But you are to be perfect, even as your Father in heaven is perfect. Matthew 5:48 NLT
… you are to be perfect, even as your Father in heaven is perfect.
Perfection. To me, every baby I’ve ever seen, and every toddler, arms outstretched, wobbling across the floor toward something they need to touch, is perfect. I don’t know exactly when these little ones start to acquire the ugliness of sin, but boy, in those first few months or years, they are simply perfect. Jesus said that the kingdom of heaven is filled with just such little ones.
But perfection in grown-ups? Not so much, right? Because our informed definition of perfection means something without flaw. That is, never a bad thought, never a cross word, never a sinful deed, and a million other things. No, in grownups, this kind of perfection describes exactly zero people in our generation and only one in all history—Jesus Christ.
People are far from perfect. But for most of us, it’s not for lack of trying. We sincerely want to be better than we are.
Not that I have already attained, or am already perfected; but I press on, that I may lay hold of that for which Christ Jesus has also laid hold of me. Philippians 3:12 NKJV
I press on. Pressing on is the heart-cry of the devoted disciple. Pressing on is the undercurrent of Christ’s commands – I haven’t made it yet, but I’m pressing on, Like Tolstoy, I’m staggering down the road, I may stumble and I may fall once in a while, but I’m not giving up.
So the question is, what does Jesus mean when He tells us to be perfect? when the fact is, even though we try, we press on, perfection eludes us. We fall short. We will never be flawless, that ship has sailed.
And the clue is found in the Greek word used for perfect in this verse. The word is telios, and thankfully, it does not mean flawless perfection.
In English, telios more accurately conveys the idea of being full-grown, complete, whole, or mature.
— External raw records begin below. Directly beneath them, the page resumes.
import Mathlib.FieldTheory.Differential.Basic
import Mathlib.RingTheory.Derivation.Lie
import Mathlib.FieldTheory.PerfectClosure
import HarnessLib

/-!
# Derivations along separable algebraic extensions: uniqueness, existence, commutation

Topic: `Literature/FieldTheory/Separability`. For a separable algebraic extension `E/F`:

* `Derivation.eq_zero_of_forall_algebraMap_eq_zero` — a derivation of `E` (into any `E`-vector
  space) vanishing on `F` vanishes (`0 = D(p(x)) = pᴰ(x) + p'(x)·D(x) = p'(x)·D(x)` for the minimal
  polynomial `p` of `x`, and `p'(x) ≠ 0` by separability); hence two derivations of `E` agreeing
  on `F` are equal (`Derivation.eq_of_forall_algebraMap_eq`);
* `Derivation.extendFinite d` — for `E/F` finite and `char F = 0`, THE derivation of `E` extending
  `d : F → F` (a repackaging, derivation by derivation, of Mathlib's
  `Differential.differentialFiniteDimensional`), with `extendFinite_algebraMap`, uniqueness
  `eq_extendFinite`, additivity, and
* `extendFinite_commutator` — extensions of commuting derivations commute (their commutator is a
  derivation extending `0`).

[folklore]

## References

* N. Jacobson, *Lectures in Abstract Algebra III*, Ch. IV §7 (derivations of separable extensions).
-/

noncomputable section

namespace Literature.FieldTheory.Separability

open Polynomial

section Uniqueness

variable {R F E M : Type*} [CommRing R] [Field F] [Field E] [Algebra F E] [Algebra R F] [Algebra R E]
  [IsScalarTower R F E] [AddCommGroup M] [Module E M] [Module F M] [IsScalarTower F E M] [Module R M]
  [IsScalarTower R E M]

omit [IsScalarTower R E M] in
/-- **A derivation of a separable algebraic extension `E/F` vanishing on `F` vanishes.**
[folklore] -/
theorem _root_.Derivation.eq_zero_of_forall_algebraMap_eq_zero [Algebra.IsSeparable F E]
    (D : Derivation R E M) (h : ∀ a : F, D (algebraMap F E a) = 0) : D = 0 := by
  ext x
  have hsep : (minpoly F x).Separable := Algebra.IsSeparable.isSeparable F x
  have hcomp : D.compAlgebraMap F = 0 := by
    ext a
    exact h a
  have key := D.apply_aeval_eq x (minpoly F x)
  rw [minpoly.aeval, map_zero, hcomp] at key
  have h0 : ((0 : Derivation R F M).mapCoeffs (minpoly F x)) = 0 := by
    ext i
    simp
  rw [h0, map_zero] at key
  simp only [map_zero, zero_add] at key
  have hne : aeval x (derivative (minpoly F x)) ≠ 0 :=
    hsep.aeval_derivative_ne_zero (minpoly.aeval F x)
  rw [Derivation.zero_apply]
  exact (smul_eq_zero.mp key.symm).resolve_left hne

omit [IsScalarTower R E M] in
/-- **Two derivations of a separable algebraic extension agreeing on the base field are equal.**
[folklore] -/
theorem _root_.Derivation.eq_of_forall_algebraMap_eq [Algebra.IsSeparable F E]
    {D₁ D₂ : Derivation R E M} (h : ∀ a : F, D₁ (algebraMap F E a) = D₂ (algebraMap F E a)) :
    D₁ = D₂ := by
  have := (D₁ - D₂).eq_zero_of_forall_algebraMap_eq_zero (F := F) fun a => by
    rw [Derivation.sub_apply, h a, sub_self]
  exact sub_eq_zero.mp this

end Uniqueness

section Extension

variable {F E : Type*} [Field F] [Field E] [Algebra F E] [FiniteDimensional F E] [CharZero F]

/-- **The extension of a derivation of `F` to a finite extension `E`** (characteristic zero),
derivation by derivation, through Mathlib's `Differential.differentialFiniteDimensional`.
[folklore] -/
def _root_.Derivation.extendFinite (d : Derivation ℤ F F) : Derivation ℤ E E :=
  @Differential.deriv E _ (@Differential.differentialFiniteDimensional F _ ⟨d⟩ _ E _ _ _)

/-- The extension extends: `D(a) = d(a)` on `F`. [folklore] -/
@[simp] theorem _root_.Derivation.extendFinite_algebraMap (d : Derivation ℤ F F) (a : F) :
    d.extendFinite (algebraMap F E a) = algebraMap F E (d a) := by
  letI : Differential F := ⟨d⟩
  letI : Differential E := Differential.differentialFiniteDimensional F E
  haveI : DifferentialAlgebra F E := Differential.differentialAlgebraFiniteDimensional
  exact DifferentialAlgebra.deriv_algebraMap a

/-- In characteristic zero `E/F` finite is separable. [folklore] -/
theorem isSeparable_of_finiteDimensional : Algebra.IsSeparable F E := by
  haveI : PerfectField F := PerfectField.ofCharZero
  exact Algebra.IsAlgebraic.isSeparable_of_perfectField

/-- **Uniqueness**: a derivation of `E` extending `d` is `d.extendFinite`. [folklore] -/
theorem _root_.Derivation.eq_extendFinite {d : Derivation ℤ F F} {D : Derivation ℤ E E}
    (h : ∀ a : F, D (algebraMap F E a) = algebraMap F E (d a)) : D = d.extendFinite := by
  haveI := isSeparable_of_finiteDimensional (F := F) (E := E)
  exact Derivation.eq_of_forall_algebraMap_eq (F := F) fun a => by
    rw [h a, d.extendFinite_algebraMap]

/-- Extension is additive. [folklore] -/
theorem _root_.Derivation.extendFinite_add (d₁ d₂ : Derivation ℤ F F) :
    (d₁ + d₂).extendFinite (E := E) = d₁.extendFinite + d₂.extendFinite := by
  refine (Derivation.eq_extendFinite (fun a => ?_)).symm
  simp [map_add]

/-- Extension of the zero derivation is zero. [folklore] -/
theorem _root_.Derivation.extendFinite_zero : (0 : Derivation ℤ F F).extendFinite (E := E) = 0 :=
  (Derivation.eq_extendFinite (fun a => by simp)).symm

/-- Extension is compatible with left multiplication by base scalars:
`(c • d)~ = c • d~`. [folklore] -/
theorem _root_.Derivation.extendFinite_smul (c : F) (d : Derivation ℤ F F) :
    (c • d).extendFinite (E := E) = algebraMap F E c • d.extendFinite := by
  refine (Derivation.eq_extendFinite (fun a => ?_)).symm
  simp [Derivation.smul_apply, map_mul, Algebra.smul_def]

/-- **Extensions of commuting derivations commute.** [folklore] -/
theorem _root_.Derivation.extendFinite_commutator (d₁ d₂ : Derivation ℤ F F) :
    ⁅d₁.extendFinite (E := E), d₂.extendFinite (E := E)⁆ = (⁅d₁, d₂⁆).extendFinite := by
  refine Derivation.eq_extendFinite fun a => ?_
  simp only [Derivation.commutator_apply, Derivation.extendFinite_algebraMap, map_sub]

/-- In particular the extensions of two commuting derivations commute. [folklore] -/
theorem _root_.Derivation.extendFinite_comm {d₁ d₂ : Derivation ℤ F F} (h : ⁅d₁, d₂⁆ = 0) (x : E) :
    d₁.extendFinite (E := E) (d₂.extendFinite x) = d₂.extendFinite (d₁.extendFinite x) := by
  have := congrArg (fun D : Derivation ℤ E E => D x) (Derivation.extendFinite_commutator (E := E) d₁ d₂)
  simp only [Derivation.commutator_apply, h, Derivation.extendFinite_zero, Derivation.zero_apply]
    at this
  exact sub_eq_zero.mp this

end Extension

end Literature.FieldTheory.Separability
Like a cluster of grapes that have grown to full maturity on the vine, and picked at just the right time—they are complete, they are full-grown, sweet juicy, they are telios – perfect.
This is God’s desire for all people, to be fully-grown and mature in Christ.
Telios is described for us in Ephesians when it says:
…until we come to such unity in our faith and knowledge of God’s Son that we will be mature and full-grown (telios) in the Lord, measuring up to the full stature of Christ. Ephesians 4:13
Jesus is directing us toward maturity, toward wholeness, in body, mind, and spirit. God wants us to be fully-grown and complete in Christ.
Did you know that you could be in the church for a lifetime and still be an immature Christian? It’s true. For many churchgoers, their Christian experience amounts to little more than going to church on Sunday mornings, being a pretty good person, saying a prayer before you eat, and, generally trying to be a decent, law-abiding citizen. We leave it to the older prayer warriors in the church to dig deeper and really press into the things of God. By the definition of telios, then, they are the perfect ones, like their heavenly Father. The rest of us are still nursing, not even ready for solid food!
…A person who is living on milk isn’t very far along in the Christian life and doesn’t know much about doing what is right. Solid foods are for those who are mature (telios), who have trained themselves to recognize the difference between right and wrong and then do what is right. Hebrews 5: 13-14 NLT
I think in today’s American church the milk is the feeling you get when you gather together; worship, praise, corporate celebration, and inspiring preaching, the emotional boost, the feel-good refreshment of the grace of God. Kind of a feel-good, Facebook-type Christianity.
The meat, the solid food, is found in receiving the commands of Christ and adjusting your life accordingly. Not just feeling good but enacting change, that’s how you become mature.
- When the bible tells you to repent, you do it.
- When it tells you to reconcile with your brother, you don’t wait till Christmas.
- When the Lord directs you to minister to the orphans and widows, you get with it.
- You don’t wait for a program to be created that fits your schedule.
- It’s learning to be the servant of all.
- Being grown up in the Lord is recognizing that you are a soldier, not a baby.
- You don’t need to be coddled, cuddled, or cared for.
- You’re not going to cower at the first hint of persecution.
- You’re not going to change your core beliefs to adapt to cultural pressure.
- Jesus Christ is your Lord and King and it is His banner that you will stand under, His name you will honor.
If you have been a Christian for a while and these things don’t describe you, then God may have a message, especially for you, in this command to be perfect, mature and complete. GROW UP!